Morgan watched her daughter walk upstairs, feeling as if she had lost another battle but not sure how it could have gone differently. Goddess, Ian Delaney! Anyone but Ian Delaney. Slowly Morgan lowered her head onto her arms, crossed on the tabletop. Breathe, breathe, she reminded herself. Colm, I could really use your help right now.

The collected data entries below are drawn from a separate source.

import Mathlib
import Summits.FinalStateConjecture.FinalStateConjecture.Theorems.EternalPapapetrouSchwarzschildExteriorModeRigiditySmoothing
import HarnessLib

/-!
# Route EternalPapapetrou · SchwarzschildExteriorModeRigidity — bounds for the mollified jet

Helper file for item stmt-FinalStateConjecture-10039 (`SchwarzschildExteriorModeRigidity`).

If the raw jet `J` has `V, Vt, Vr` bounded on the strip and the kernel `k` is `C¹` with compact
support, then the mollified jet `J.smoothJet` has uniform-in-`t` bounds of all six components on
every compact `r`-range: `Vtt₁ = (k' ⋆ Vt)`, `Vtr₁ = (k' ⋆ Vr)` (the time derivative falls on the
kernel), and `Vrr₁` is solved for from the reduced equation (ellipticity `1 − 2M/r > 0` on
`r > 2M`). [folklore]
-/

set_option linter.dupNamespace false

noncomputable section

namespace Summit.FinalStateConjecture.FinalStateConjecture.Theorems

open MeasureTheory Set Filter Topology Metric
open scoped Convolution

namespace EternalPapapetrou.ModeRigidity

variable {E : Type*} [NormedAddCommGroup E] [NormedSpace ℝ E] [CompleteSpace E]

namespace RWJet

variable {M : ℝ} {Λ : E →L[ℝ] E}

omit [CompleteSpace E] in
/-- The time derivative of `V` along the strip is `Vt`. [folklore] -/
theorem hasDerivAt_V (J : RWJet M Λ) {p : ℝ × ℝ} (hp : p ∈ strip M) :
    HasDerivAt (fun t ↦ J.V (t, p.2)) (J.Vt p) p.1 := by
  have hc : HasDerivAt (fun t : ℝ ↦ ((t, p.2) : ℝ × ℝ)) e₁ p.1 :=
    (hasDerivAt_id p.1).prodMk (hasDerivAt_const p.1 p.2) |>.congr_deriv (by simp)
  have := (J.hasFDerivAt p hp).comp_hasDerivAt p.1 hc
  simpa [Function.comp_def, L₁_apply] using this

omit [CompleteSpace E] in
/-- The time derivative of `Vt` along the strip is `Vtt`. [folklore] -/
theorem hasDerivAt_Vt (J : RWJet M Λ) {p : ℝ × ℝ} (hp : p ∈ strip M) :
    HasDerivAt (fun t ↦ J.Vt (t, p.2)) (J.Vtt p) p.1 := by
  have hc : HasDerivAt (fun t : ℝ ↦ ((t, p.2) : ℝ × ℝ)) e₁ p.1 :=
    (hasDerivAt_id p.1).prodMk (hasDerivAt_const p.1 p.2) |>.congr_deriv (by simp)
  have := (J.hasFDerivAt_t p hp).comp_hasDerivAt p.1 hc
  simpa [Function.comp_def, L₁_apply] using this

omit [CompleteSpace E] in
/-- The time derivative of `Vr` along the strip is `Vtr`. [folklore] -/
theorem hasDerivAt_Vr (J : RWJet M Λ) {p : ℝ × ℝ} (hp : p ∈ strip M) :
    HasDerivAt (fun t ↦ J.Vr (t, p.2)) (J.Vtr p) p.1 := by
  have hc : HasDerivAt (fun t : ℝ ↦ ((t, p.2) : ℝ × ℝ)) e₁ p.1 :=
    (hasDerivAt_id p.1).prodMk (hasDerivAt_const p.1 p.2) |>.congr_deriv (by simp)
  have := (J.hasFDerivAt_r p hp).comp_hasDerivAt p.1 hc
  simpa [Function.comp_def, L₁_apply] using this

omit [NormedSpace ℝ E] [CompleteSpace E] in
/-- A slice `τ ↦ U (τ, r)` of a function continuous on the strip is continuous (`r > 2M`).
[folklore] -/
theorem continuous_fixed_r {U : ℝ × ℝ → E} (hU : ContinuousOn U (strip M)) {r : ℝ}
    (hr : r ∈ Ioi (2 * M)) : Continuous fun τ : ℝ ↦ U (τ, r) :=
  hU.comp_continuous (by fun_prop) fun τ ↦ ⟨mem_univ _, hr⟩

/-- **The time derivative falls on the kernel**: for `k ∈ C¹` with compact support,
`Vtt` of the mollified jet is `timeConv k' Vt`. [folklore] -/
theorem smoothJet_Vtt_eq (J : RWJet M Λ) {k : ℝ → ℝ} (hk1 : ContDiff ℝ 1 k)
    (hks : HasCompactSupport k) {p : ℝ × ℝ} (hp : p ∈ strip M) :
    (J.smoothJet hk1.continuous hks).Vtt p = timeConv (deriv k) J.Vt p := by
  have h1 : HasDerivAt (fun t ↦ timeConv k J.Vt (t, p.2)) ((J.smoothJet hk1.continuous hks).Vtt p)
      p.1 := (J.smoothJet hk1.continuous hks).hasDerivAt_Vt hp
  have h2 : HasDerivAt (fun t ↦ timeConv k J.Vt (t, p.2)) (timeConv (deriv k) J.Vt p) p.1 :=
    hks.hasDerivAt_convolution_left (ContinuousLinearMap.lsmul ℝ ℝ) hk1
      (continuous_fixed_r J.continuousOn_t hp.2).locallyIntegrable p.1
  exact h1.unique h2

/-- Likewise `Vtr` of the mollified jet is `timeConv k' Vr`. [folklore] -/
theorem smoothJet_Vtr_eq (J : RWJet M Λ) {k : ℝ → ℝ} (hk1 : ContDiff ℝ 1 k)
    (hks : HasCompactSupport k) {p : ℝ × ℝ} (hp : p ∈ strip M) :
    (J.smoothJet hk1.continuous hks).Vtr p = timeConv (deriv k) J.Vr p := by
  have h1 : HasDerivAt (fun t ↦ timeConv k J.Vr (t, p.2)) ((J.smoothJet hk1.continuous hks).Vtr p)
      p.1 := (J.smoothJet hk1.continuous hks).hasDerivAt_Vr hp
  have h2 : HasDerivAt (fun t ↦ timeConv k J.Vr (t, p.2)) (timeConv (deriv k) J.Vr p) p.1 :=
    hks.hasDerivAt_convolution_left (ContinuousLinearMap.lsmul ℝ ℝ) hk1
      (continuous_fixed_r J.continuousOn_r hp.2).locallyIntegrable p.1
  exact h1.unique h2

omit [CompleteSpace E] in
/-- **Ellipticity in `r`**: the reduced equation solved for `Vrr`, as a norm bound, for
`0 < M`, `2M < a ≤ r`. [folklore] -/
theorem norm_Vrr_le (J : RWJet M Λ) (hM : 0 < M) {a : ℝ} (ha : 2 * M < a) {p : ℝ × ℝ}
    (hp : p ∈ strip M) (har : a ≤ p.2) :
    ‖J.Vrr p‖ ≤ (1 - 2 * M / a)⁻¹ *
      ((1 + 2 * M / a + 4 * M / a + 2 * M / a ^ 2 + 2 / a * (1 + M / a) + (a ^ 2)⁻¹) *
        (‖J.Vtt p‖ + ‖J.Vtr p‖ + ‖J.Vt p‖ + ‖J.Vr p‖ + ‖Λ‖ * ‖J.V p‖)) := by
  set r := p.2 with hr
  have ha0 : 0 < a := by linarith
  have hr0 : 0 < r := by linarith
  have hDa : 0 < 1 - 2 * M / a := by
    rw [sub_pos, div_lt_one ha0]; linarith
  have hD : 1 - 2 * M / a ≤ 1 - 2 * M / r := by
    have : 2 * M / r ≤ 2 * M / a := div_le_div_of_nonneg_left (by linarith) ha0 har
    linarith
  have hDr : 0 < 1 - 2 * M / r := lt_of_lt_of_le hDa hD
  set Q := 1 + 2 * M / a + 4 * M / a + 2 * M / a ^ 2 + 2 / a * (1 + M / a) + (a ^ 2)⁻¹ with hQ
  -- bounds for the coefficients
  have hMr : M / r ≤ M / a := div_le_div_of_nonneg_left hM.le ha0 har
  have h2Mr : 2 * M / r ≤ 2 * M / a := div_le_div_of_nonneg_left (by linarith) ha0 har
  have h4Mr : 4 * M / r ≤ 4 * M / a := div_le_div_of_nonneg_left (by linarith) ha0 har
  have hr2 : (r ^ 2)⁻¹ ≤ (a ^ 2)⁻¹ := by
    rw [inv_le_inv₀ (by positivity) (by positivity)]; exact pow_le_pow_left₀ ha0.le har 2
  have h2Mr2 : 2 * M / r ^ 2 ≤ 2 * M / a ^ 2 := by
    rw [div_eq_mul_inv, div_eq_mul_inv]; exact mul_le_mul_of_nonneg_left hr2 (by linarith)
  have h2r : 2 / r ≤ 2 / a := div_le_div_of_nonneg_left (by norm_num) ha0 har
  have hnn : 0 ≤ 2 * M / a ∧ 0 ≤ 4 * M / a ∧ 0 ≤ 2 * M / a ^ 2 ∧ 0 ≤ 2 / a * (1 + M / a) ∧
      0 ≤ (a ^ 2)⁻¹ := ⟨by positivity, by positivity, by positivity, by positivity, by positivity⟩
  have c1 : |(-(1 + 2 * M / r))| ≤ Q := by
    rw [abs_neg, abs_of_nonneg (by positivity)]; rw [hQ]; linarith [hnn.1, hnn.2.1]
  have c2 : |4 * M / r| ≤ Q := by
    rw [abs_of_nonneg (by positivity)]; rw [hQ]; linarith [hnn.1, hnn.2.1]
  have c3 : |2 * M / r ^ 2| ≤ Q := by
    rw [abs_of_nonneg (by positivity)]; rw [hQ]; linarith [hnn.1, hnn.2.1]
  have c5 : |2 / r * (1 - M / r)| ≤ Q := by
    have : |2 / r * (1 - M / r)| ≤ 2 / a * (1 + M / a) := by
      rw [abs_mul, abs_of_nonneg (by positivity : (0 : ℝ) ≤ 2 / r)]
      refine mul_le_mul h2r ((abs_sub _ _).trans ?_) (abs_nonneg _) (by positivity)
      rw [abs_one, abs_of_nonneg (by positivity)]; linarith
    rw [hQ]; linarith [hnn.1, hnn.2.1]
  have c6 : |(r ^ 2)⁻¹| ≤ Q := by
    rw [abs_of_nonneg (by positivity)]; rw [hQ]; linarith [hnn.1, hnn.2.1]
  have hQ0 : 0 ≤ Q := (abs_nonneg _).trans c2
  -- solve the equation for `Vrr`
  have hpde := J.pde p hp
  simp only [rwOp, ← hr] at hpde
  have hsol : (1 - 2 * M / r) • J.Vrr p = -((-(1 + 2 * M / r)) • J.Vtt p + (4 * M / r) • J.Vtr p +
      (2 * M / r ^ 2) • J.Vt p + (2 / r * (1 - M / r)) • J.Vr p + (r ^ 2)⁻¹ • Λ (J.V p)) := by
    rw [eq_neg_iff_add_eq_zero, ← hpde]; abel
  have hnorm : (1 - 2 * M / r) * ‖J.Vrr p‖ ≤ Q * (‖J.Vtt p‖ + ‖J.Vtr p‖ + ‖J.Vt p‖ + ‖J.Vr p‖ +
      ‖Λ‖ * ‖J.V p‖) := by
    have := congrArg norm hsol
    rw [norm_smul, Real.norm_eq_abs, abs_of_pos hDr, norm_neg] at this
    rw [this]
    have hΛ : ‖Λ (J.V p)‖ ≤ ‖Λ‖ * ‖J.V p‖ := Λ.le_opNorm _
    have t1 : ‖(-(1 + 2 * M / r)) • J.Vtt p‖ ≤ Q * ‖J.Vtt p‖ := by
      rw [norm_smul, Real.norm_eq_abs]; exact mul_le_mul_of_nonneg_right c1 (norm_nonneg _)
    have t2 : ‖(4 * M / r) • J.Vtr p‖ ≤ Q * ‖J.Vtr p‖ := by
      rw [norm_smul, Real.norm_eq_abs]; exact mul_le_mul_of_nonneg_right c2 (norm_nonneg _)
    have t3 : ‖(2 * M / r ^ 2) • J.Vt p‖ ≤ Q * ‖J.Vt p‖ := by
      rw [norm_smul, Real.norm_eq_abs]; exact mul_le_mul_of_nonneg_right c3 (norm_nonneg _)
    have t5 : ‖(2 / r * (1 - M / r)) • J.Vr p‖ ≤ Q * ‖J.Vr p‖ := by
      rw [norm_smul, Real.norm_eq_abs]; exact mul_le_mul_of_nonneg_right c5 (norm_nonneg _)
    have t6 : ‖(r ^ 2)⁻¹ • Λ (J.V p)‖ ≤ Q * (‖Λ‖ * ‖J.V p‖) := by
      rw [norm_smul, Real.norm_eq_abs]; exact mul_le_mul c6 hΛ (norm_nonneg _) hQ0
    have tri : ‖(-(1 + 2 * M / r)) • J.Vtt p + (4 * M / r) • J.Vtr p + (2 * M / r ^ 2) • J.Vt p +
        (2 / r * (1 - M / r)) • J.Vr p + (r ^ 2)⁻¹ • Λ (J.V p)‖ ≤
        ‖(-(1 + 2 * M / r)) • J.Vtt p‖ + ‖(4 * M / r) • J.Vtr p‖ + ‖(2 * M / r ^ 2) • J.Vt p‖ +
        ‖(2 / r * (1 - M / r)) • J.Vr p‖ + ‖(r ^ 2)⁻¹ • Λ (J.V p)‖ := by
      refine (norm_add_le _ _).trans (add_le_add ?_ le_rfl)
      refine (norm_add_le _ _).trans (add_le_add ?_ le_rfl)
      refine (norm_add_le _ _).trans (add_le_add ?_ le_rfl)
      exact norm_add_le _ _
    linarith
  calc ‖J.Vrr p‖ = (1 - 2 * M / r)⁻¹ * ((1 - 2 * M / r) * ‖J.Vrr p‖) :=
        (inv_mul_cancel_left₀ hDr.ne' _).symm
    _ ≤ (1 - 2 * M / a)⁻¹ * ((1 - 2 * M / r) * ‖J.Vrr p‖) := by
        apply mul_le_mul_of_nonneg_right _ (by positivity)
        exact (inv_le_inv₀ hDr hDa).2 hD
    _ ≤ _ := mul_le_mul_of_nonneg_left hnorm (by positivity)

/-- **Bounds of the mollified jet.** If `V, Vt, Vr` of `J` are bounded by `C₁` on the strip,
`0 < M`, and `k ∈ C¹` has compact support, the mollified jet has uniform-in-`t` bounds on every
compact `r`-range. [folklore] -/
def smoothJetBounds (J : RWJet M Λ) (hM : 0 < M) {C₁ : ℝ}
    (hb : ∀ p ∈ strip M, ‖J.V p‖ ≤ C₁ ∧ ‖J.Vt p‖ ≤ C₁ ∧ ‖J.Vr p‖ ≤ C₁)
    {k : ℝ → ℝ} (hk1 : ContDiff ℝ 1 k) (hks : HasCompactSupport k) :
    (J.smoothJet hk1.continuous hks).Bounds :=
  let B : ℝ := max ((∫ s, ‖k s‖) * C₁) ((∫ s, ‖deriv k s‖) * C₁)
  { C := fun a _ ↦ max B ((1 - 2 * M / a)⁻¹ *
      ((1 + 2 * M / a + 4 * M / a + 2 * M / a ^ 2 + 2 / a * (1 + M / a) + (a ^ 2)⁻¹) *
        ((4 + ‖Λ‖) * B)))
    le := by
      intro a b ha hab p hp
      have hk : Integrable k := hk1.continuous.integrable_of_hasCompactSupport hks
      have hk' : Integrable (deriv k) :=
        (hk1.continuous_deriv le_rfl).integrable_of_hasCompactSupport hks.deriv
      have hps : p ∈ strip M := ⟨mem_univ _, lt_of_lt_of_le ha hp.1⟩
      set J₁ := J.smoothJet hk1.continuous hks with hJ₁
      have hV : ‖J₁.V p‖ ≤ B := (norm_timeConv_le hk fun τ ↦ (hb (τ, p.2) ⟨mem_univ _, hps.2⟩).1).trans
        (le_max_left _ _)
      have hVt : ‖J₁.Vt p‖ ≤ B :=
        (norm_timeConv_le hk fun τ ↦ (hb (τ, p.2) ⟨mem_univ _, hps.2⟩).2.1).trans (le_max_left _ _)
      have hVr : ‖J₁.Vr p‖ ≤ B :=
        (norm_timeConv_le hk fun τ ↦ (hb (τ, p.2) ⟨mem_univ _, hps.2⟩).2.2).trans (le_max_left _ _)
      have hVtt : ‖J₁.Vtt p‖ ≤ B := by
        rw [hJ₁, J.smoothJet_Vtt_eq hk1 hks hps]
        exact (norm_timeConv_le hk' fun τ ↦ (hb (τ, p.2) ⟨mem_univ _, hps.2⟩).2.1).trans
          (le_max_right _ _)
      have hVtr : ‖J₁.Vtr p‖ ≤ B := by
        rw [hJ₁, J.smoothJet_Vtr_eq hk1 hks hps]
        exact (norm_timeConv_le hk' fun τ ↦ (hb (τ, p.2) ⟨mem_univ _, hps.2⟩).2.2).trans
          (le_max_right _ _)
      have hB0 : 0 ≤ B := (norm_nonneg _).trans hV
      have hVrr := J₁.norm_Vrr_le hM ha hps hp.1
      have hsum : ‖J₁.Vtt p‖ + ‖J₁.Vtr p‖ + ‖J₁.Vt p‖ + ‖J₁.Vr p‖ + ‖Λ‖ * ‖J₁.V p‖ ≤ (4 + ‖Λ‖) * B := by
        have := mul_le_mul_of_nonneg_left hV (norm_nonneg Λ)
        linarith
      have ha0 : 0 < a := by linarith
      have hDa : 0 < 1 - 2 * M / a := by rw [sub_pos, div_lt_one ha0]; linarith
      have hVrr' : ‖J₁.Vrr p‖ ≤ (1 - 2 * M / a)⁻¹ *
          ((1 + 2 * M / a + 4 * M / a + 2 * M / a ^ 2 + 2 / a * (1 + M / a) + (a ^ 2)⁻¹) *
            ((4 + ‖Λ‖) * B)) :=
        hVrr.trans (mul_le_mul_of_nonneg_left (mul_le_mul_of_nonneg_left hsum (by positivity))
          (by positivity))
      exact ⟨hV.trans (le_max_left _ _), hVt.trans (le_max_left _ _), hVr.trans (le_max_left _ _),
        hVtt.trans (le_max_left _ _), hVtr.trans (le_max_left _ _), hVrr'.trans (le_max_right _ _)⟩ }

end RWJet

end EternalPapapetrou.ModeRigidity

end Summit.FinalStateConjecture.FinalStateConjecture.Theorems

It was just eerie, the similarity between what was happening now to Moira with Ian and what had happened to her so long ago with Cal. She had never told Moira about Cal and Selene- only briefly skimmed over finding out she was a witch, then studying in Scotland for a summer, then how Katrina had asked her to come to Ireland. Moira had read Colin's Books of Shadows, and some of Morgan's, but none from that tumultuous period in Morgan's life. Cal and Selene were still Morgan's secret As was Hunter. As was the fact that Morgan was Ciaran MacEwan's daughter. She'd never actually lied to Moira-but when Moira had assumed that Angus Bramson was her natural grandfather, Morgan had let her. It was so much better than telling her that her grandfather was one of the most evil witches in generations and that he had locked Morgan's birth mother, Maeve, in a barn and burned her to death.

Likewise with Hunter. What would be the good of telling Moira that Colm wasn't the only man Morgan had loved and lost? After Hunter had drowned in the ferry accident, Morgan hardly remembered what happened-losing Hunter had snapped her soul in half. She remembered being in a hospital. Her parents had come over from America, with Mary K. They'd wanted to take her home to New York, but Katrina and Pawel had convinced them that her best healing would be done in Ireland and that it would be dangerous to move her. There followed a time when she lived in Katrina and Pawel's house, and the coven had performed one healing rite after another.

Then Colm had asked her to marry him. Morgan had hardly been able to think, but she cared for Colm and in desperation saw it as a fresh start. Two months later she was expecting a baby and was just starting to come out of the fog.

It had almost been a shock when it had finally sunk in that she married Colm, but the awful thing had been how grateful she'd felt for his comfort. She was terrified of being alone, afraid of what might happen while she was asleep, and with Colm she'd thought she would never be alone again. She'd struggled for years with the twin feelings of searing guilt and humbling gratitude, but as time passed and Moira grew, Morgan began to accept that this had been her life's destiny all along. She'd never been madly in love with Colm, and she felt that in some way he'd known it. But she'd always cared for him as a friend, and over the years her caring had deepened into a true and sincere love. She'd tried hard to be a good wife, and she hoped she'd made Colm happy. She hoped that before he'd died, he'd known that he had made her happy, too, in a calm, joyful way.